Measurement error refers to the inaccuracies or deviations that occur when determining a quantity. These errors can result from limitations of the measuring device or human error. For example, in our cube, we have two separate measurements - mass and side length of the cube. These measurements carry their own potential for error. When measuring mass, any fluctuation in the weighing scale's reading can lead to a measurement error up to 3%. Similarly, if the tool used to measure the cube’s side length is slightly off, it can lead to a 2% error in length. It is crucial to account for these errors in scientific calculations. By understanding these potential errors, we ensure that our final result, like the calculation of density, is as accurate as possible.

Calculating density involves dividing mass by volume. Specifically for a cube, its volume is determined by raising the length of its side to the third power:

• Density formula: \( \rho = \frac{m}{V} \)
• Cube volume formula: \( V = l^3 \)

Thus, the density \( \rho \) becomes \( \rho = \frac{m}{l^3} \). Given these equations, we see how errors in measurement can propagate. The mass and length measurements directly influence the outcome. In practical experiments, it is important to measure both properties accurately, especially since the density formula's dependence on volume means even small errors in length can have a large effect on the calculated density.

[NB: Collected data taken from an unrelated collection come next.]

import Summits.HodgeConjecture.CorCM.Census.SexticDecicWeilParts
import HarnessLib

/-!
# `E × T × B` over a sextic and a decic CM field sharing `k`: the composite parts SPLIT into curve points, three parts and five parts,
# and every part is BALANCED at every pair of permutations

COR-CM (cell `pub-hodgecm2`), seat b30 gen 27 (2026-08-23); count-neutral own lane SEXTIC-DECIC, sequel of
`Census/SexticDecicWeilParts.lean` (the part predicates `IsPairPartSD`, `IsThreePartSD`, `IsFivePartSD`, `IsFourPartSD`, `IsSixPartSD`,
`IsEightPartSD` and their count functions); the degree-`(6,10)` twin of gen 26ʼs `Census/SexticOcticWeilPartsBalanced.lean`.  Theorems of
the finite model only; no definition, no named fact, no geometry, no `sorry`, no `decide`.

* §1 `IsFourPartSD.exists_split` (curve point + three part), `IsSixPartSD.exists_split` (curve point + five part),
  `IsEightPartSD.exists_split` (three part of sign `b` + five part of sign `¬b`);
* §2 **balance at EVERY pair of permutations** via the defect law `Census/SexticDecicWeilDefect.balancedSD_of_defect`, with defects
  `(t₁, t₃; e) = (0, 0; 0)` (pair), `(±1, 0; ±1)` (four: the Weil class of `T × E`), `(0, ±1; ±1)` (six: `B × E`), `(±1, ∓1; 0)`
  (eight: `T × B̄`) — so removing a part from a balanced configuration keeps it balanced, whatever the realised set `R`.
[cite: MoonenZarhin1995Duke, Thm. 2.4] [cite: Gordon1999HodgeAVSurvey, 5.13 (ii), 9.2.2] [cite: Milne2020HodgeClassesAV, 1.2 (a)]

## References
* [MoonenZarhin1995Duke] B. Moonen, Yu. Zarhin, Duke Math. J. 77 (1995), Thm. 2.4.  [Gordon1999HodgeAVSurvey] B. B. Gordon, CRM
  Monogr. 10 (1999), 5.13 (ii), 9.2.2.  [Milne2020HodgeClassesAV] J. S. Milne, arXiv:2010.08857, 1.2 (a).
-/

namespace Summit.HodgeConjecture.CorCM.Census.SexticDecicWeil

open Finset

variable {α : Type*} {v : α → PtSD}

/-! ### Splitting the composite parts -/

/-- A four part is its curve point plus a three part. [folklore] -/
theorem IsFourPartSD.exists_split [DecidableEq α] {b : Bool} {G : Finset α} (hG : IsFourPartSD v b G) :
    ∃ (x : α) (G₁ : Finset α), x ∉ G₁ ∧ G = insert x G₁ ∧ v x = Sum.inl b ∧ IsThreePartSD v b G₁ := by
  obtain ⟨x, hxf⟩ := Finset.card_eq_one.1 hG.2.1
  have hx : x ∈ G.filter fun x => v x = Sum.inl b := by rw [hxf]; exact Finset.mem_singleton_self x
  obtain ⟨hxG, hvx⟩ := Finset.mem_filter.1 hx
  obtain ⟨W, hW, hW'⟩ := exists_threePartSD_of_counts (v := v) (T := G) b fun a => by rw [hG.2.2 a]; exact one_pos
  have hxW : x ∉ W := fun h => by
    obtain ⟨a, ha⟩ := hW'.exists_eq h
    rw [hvx] at ha; exact Sum.inl_ne_inr ha
  refine ⟨x, W, hxW, ?_, hvx, hW'⟩
  symm
  apply Finset.eq_of_subset_of_card_le (Finset.insert_subset hxG hW)
  rw [Finset.card_insert_of_notMem hxW, hW'.1, hG.1]

/-- A six part is its curve point plus a five part. [folklore] -/
theorem IsSixPartSD.exists_split [DecidableEq α] {b : Bool} {G : Finset α} (hG : IsSixPartSD v b G) :
    ∃ (x : α) (G₁ : Finset α), x ∉ G₁ ∧ G = insert x G₁ ∧ v x = Sum.inl b ∧ IsFivePartSD v b G₁ := by
  obtain ⟨x, hxf⟩ := Finset.card_eq_one.1 hG.2.1
  have hx : x ∈ G.filter fun x => v x = Sum.inl b := by rw [hxf]; exact Finset.mem_singleton_self x
  obtain ⟨hxG, hvx⟩ := Finset.mem_filter.1 hx
  obtain ⟨W, hW, hW'⟩ := exists_fivePartSD_of_counts (v := v) (T := G) b fun a => by rw [hG.2.2 a]; exact one_pos
  have hxW : x ∉ W := fun h => by
    obtain ⟨a, ha⟩ := hW'.exists_eq h
    rw [hvx] at ha; exact Sum.inl_ne_inr ha
  refine ⟨x, W, hxW, ?_, hvx, hW'⟩
  symm
  apply Finset.eq_of_subset_of_card_le (Finset.insert_subset hxG hW)
  rw [Finset.card_insert_of_notMem hxW, hW'.1, hG.1]

/-- An eight part is a three part of sign `b` and a five part of sign `¬b`. [folklore] -/
theorem IsEightPartSD.exists_split [DecidableEq α] {b : Bool} {G : Finset α} (hG : IsEightPartSD v b G) :
    ∃ (G₁ G₂ : Finset α), Disjoint G₁ G₂ ∧ G = G₁ ∪ G₂ ∧ IsThreePartSD v b G₁ ∧ IsFivePartSD v (!b) G₂ := by
  obtain ⟨W₁, hW₁, hW₁'⟩ := exists_threePartSD_of_counts (v := v) (T := G) b fun a => by rw [hG.2.1 a]; exact one_pos
  obtain ⟨W₂, hW₂, hW₂'⟩ := exists_fivePartSD_of_counts (v := v) (T := G) (!b) fun a => by rw [hG.2.2 a]; exact one_pos
  have hW : Disjoint W₁ W₂ := by
    rw [Finset.disjoint_left]
    intro z hz1 hz2
    obtain ⟨a, ha⟩ := hW₁'.exists_eq hz1
    obtain ⟨a', ha'⟩ := hW₂'.exists_eq hz2
    have := ha.symm.trans ha'
    simp at this
  refine ⟨W₁, W₂, hW, ?_, hW₁', hW₂'⟩
  symm
  apply Finset.eq_of_subset_of_card_le (Finset.union_subset hW₁ hW₂)
  rw [Finset.card_union_of_disjoint hW, hW₁'.1, hW₂'.1, hG.1]

/-! ### The parts are balanced at every pair of permutations -/

section Balanced

/-- **A pair part is balanced** (its count function is conjugation-invariant, so all defects vanish).
[cite: Gordon1999HodgeAVSurvey, 9.2.2] -/
theorem IsPairPartSD.balancedSD [DecidableEq α] {G : Finset α} (hG : IsPairPartSD v G)
    (π : Equiv.Perm (Fin 3) × Equiv.Perm (Fin 5)) : 2 * (G.filter fun x => v x ∈ phiSD π).card = G.card := by
  obtain ⟨y, hy⟩ := hG.count_eq
  have hsymm : ∀ z : PtSD, (G.filter fun x => v x = cjSD z).card = (G.filter fun x => v x = z).card := by
    intro z
    rw [hy, hy]
    have h1 : cjSD z = y ↔ z = cjSD y := ⟨fun h => by rw [← h, cjSD_cjSD], fun h => by rw [h, cjSD_cjSD]⟩
    have h2 : cjSD z = cjSD y ↔ z = y := ⟨fun h => by rw [← cjSD_cjSD z, h, cjSD_cjSD], fun h => by rw [h]⟩
    simp only [h1, h2, or_comm]
  refine balancedSD_of_defect (v := v) (t₁ := 0) (t₃ := 0) (fun a => ?_) (fun a => ?_) ?_ π
  · have h := hsymm (Sum.inr (Sum.inl (a, true)))
    rw [cjSD_inr_inl, Bool.not_true] at h
    rw [h, sub_self]
  · have h := hsymm (Sum.inr (Sum.inr (a, true)))
    rw [cjSD_inr_inr, Bool.not_true] at h
    rw [h, sub_self]
  · have h := hsymm (Sum.inl true)
    rw [cjSD_inl, Bool.not_true] at h
    rw [h, sub_self]; ring

/-- **A four part is balanced** (defects `(t₁, t₃; e) = (±1, 0; ±1)`: the Weil class of `T × E` is a Hodge class for every conjugate
type). [cite: MoonenZarhin1995Duke, Thm. 2.4] -/
theorem IsFourPartSD.balancedSD [DecidableEq α] {b : Bool} {G : Finset α} (hG : IsFourPartSD v b G)
    (π : Equiv.Perm (Fin 3) × Equiv.Perm (Fin 5)) : 2 * (G.filter fun x => v x ∈ phiSD π).card = G.card := by
  obtain ⟨x, G₁, hxG₁, rfl, hvx, hG₁⟩ := hG.exists_split
  have hcount : ∀ z : PtSD, ((insert x G₁).filter fun x => v x = z).card =
      (if z = Sum.inl b then 1 else 0) + (G₁.filter fun x => v x = z).card := fun z => by
    rw [Finset.filter_insert, hvx]
    by_cases hz : Sum.inl b = z
    · rw [if_pos hz, if_pos hz.symm, Finset.card_insert_of_notMem fun h => hxG₁ (Finset.mem_of_mem_filter _ h), add_comm]
    · rw [if_neg hz, if_neg (Ne.symm hz), zero_add]
  refine balancedSD_of_defect (v := v) (t₁ := if b then 1 else -1) (t₃ := 0) (fun a => ?_) (fun a => ?_) ?_ π
  · rw [hcount, hcount, hG₁.card_filter_inr_inl, hG₁.card_filter_inr_inl, if_neg Sum.inr_ne_inl, if_neg Sum.inr_ne_inl]
    cases b <;> simp
  · rw [hcount, hcount, hG₁.card_filter_inr_inr, hG₁.card_filter_inr_inr, if_neg Sum.inr_ne_inl, if_neg Sum.inr_ne_inl]
    simp
  · rw [hcount, hcount, hG₁.card_filter_inl, hG₁.card_filter_inl]
    cases b <;> simp

/-- **A six part is balanced** (defects `(0, ±1; ±1)`: the Weil class of `B × E`). [cite: MoonenZarhin1995Duke, Thm. 2.4] -/
theorem IsSixPartSD.balancedSD [DecidableEq α] {b : Bool} {G : Finset α} (hG : IsSixPartSD v b G)
    (π : Equiv.Perm (Fin 3) × Equiv.Perm (Fin 5)) : 2 * (G.filter fun x => v x ∈ phiSD π).card = G.card := by
  obtain ⟨x, G₁, hxG₁, rfl, hvx, hG₁⟩ := hG.exists_split
  have hcount : ∀ z : PtSD, ((insert x G₁).filter fun x => v x = z).card =
      (if z = Sum.inl b then 1 else 0) + (G₁.filter fun x => v x = z).card := fun z => by
    rw [Finset.filter_insert, hvx]
    by_cases hz : Sum.inl b = z
    · rw [if_pos hz, if_pos hz.symm, Finset.card_insert_of_notMem fun h => hxG₁ (Finset.mem_of_mem_filter _ h), add_comm]
    · rw [if_neg hz, if_neg (Ne.symm hz), zero_add]
  refine balancedSD_of_defect (v := v) (t₁ := 0) (t₃ := if b then 1 else -1) (fun a => ?_) (fun a => ?_) ?_ π
  · rw [hcount, hcount, hG₁.card_filter_inr_inl, hG₁.card_filter_inr_inl, if_neg Sum.inr_ne_inl, if_neg Sum.inr_ne_inl]
    simp
  · rw [hcount, hcount, hG₁.card_filter_inr_inr, hG₁.card_filter_inr_inr, if_neg Sum.inr_ne_inl, if_neg Sum.inr_ne_inl]
    cases b <;> simp
  · rw [hcount, hcount, hG₁.card_filter_inl, hG₁.card_filter_inl]
    cases b <;> simp

/-- **An eight part is balanced** (defects `(±1, ∓1; 0)`: the Weil class of `T × B̄`). [cite: MoonenZarhin1995Duke, Thm. 2.4] -/
theorem IsEightPartSD.balancedSD [DecidableEq α] {b : Bool} {G : Finset α} (hG : IsEightPartSD v b G)
    (π : Equiv.Perm (Fin 3) × Equiv.Perm (Fin 5)) : 2 * (G.filter fun x => v x ∈ phiSD π).card = G.card := by
  obtain ⟨G₁, G₂, h12, rfl, hG₁, hG₂⟩ := hG.exists_split
  have hcount : ∀ z : PtSD, ((G₁ ∪ G₂).filter fun x => v x = z).card =
      (G₁.filter fun x => v x = z).card + (G₂.filter fun x => v x = z).card := fun z => by
    rw [Finset.filter_union, Finset.card_union_of_disjoint (Finset.disjoint_filter_filter h12)]
  refine balancedSD_of_defect (v := v) (t₁ := if b then 1 else -1) (t₃ := if b then -1 else 1) (fun a => ?_) (fun a => ?_) ?_ π
  · rw [hcount, hcount, hG₁.card_filter_inr_inl, hG₁.card_filter_inr_inl, hG₂.card_filter_inr_inl, hG₂.card_filter_inr_inl]
    cases b <;> simp
  · rw [hcount, hcount, hG₁.card_filter_inr_inr, hG₁.card_filter_inr_inr, hG₂.card_filter_inr_inr, hG₂.card_filter_inr_inr]
    cases b <;> simp
  · rw [hcount, hcount, hG₁.card_filter_inl, hG₁.card_filter_inl, hG₂.card_filter_inl, hG₂.card_filter_inl]
    cases b <;> simp

end Balanced

end Summit.HodgeConjecture.CorCM.Census.SexticDecicWeil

Error propagation is the process by which errors in measurements of quantities contribute to uncertainty in a calculated result. In our density calculation, each measurement error - that of the mass and the side length - affects the final outcome differently. To calculate the propagated error in density, we consider how these individual errors mathematically combine:

• We start with relative errors: \( \frac{d\rho}{\rho} = \frac{dm}{m} - 3 \frac{dl}{l} \)
• The mass's error contributes directly to the density error.
• The length's error, affecting volume, multiplies by 3 because volume depends on the cube of the length.

When we plug in the percentage errors (3% for mass and 2% for length), we calculate that these contribute to a 9% maximum overall error in density. Even when errors appear to be small percentages, their influence is magnified in calculations like these. By understanding error propagation, we better understand how potential inaccuracies in measurement affect science and engineering calculations.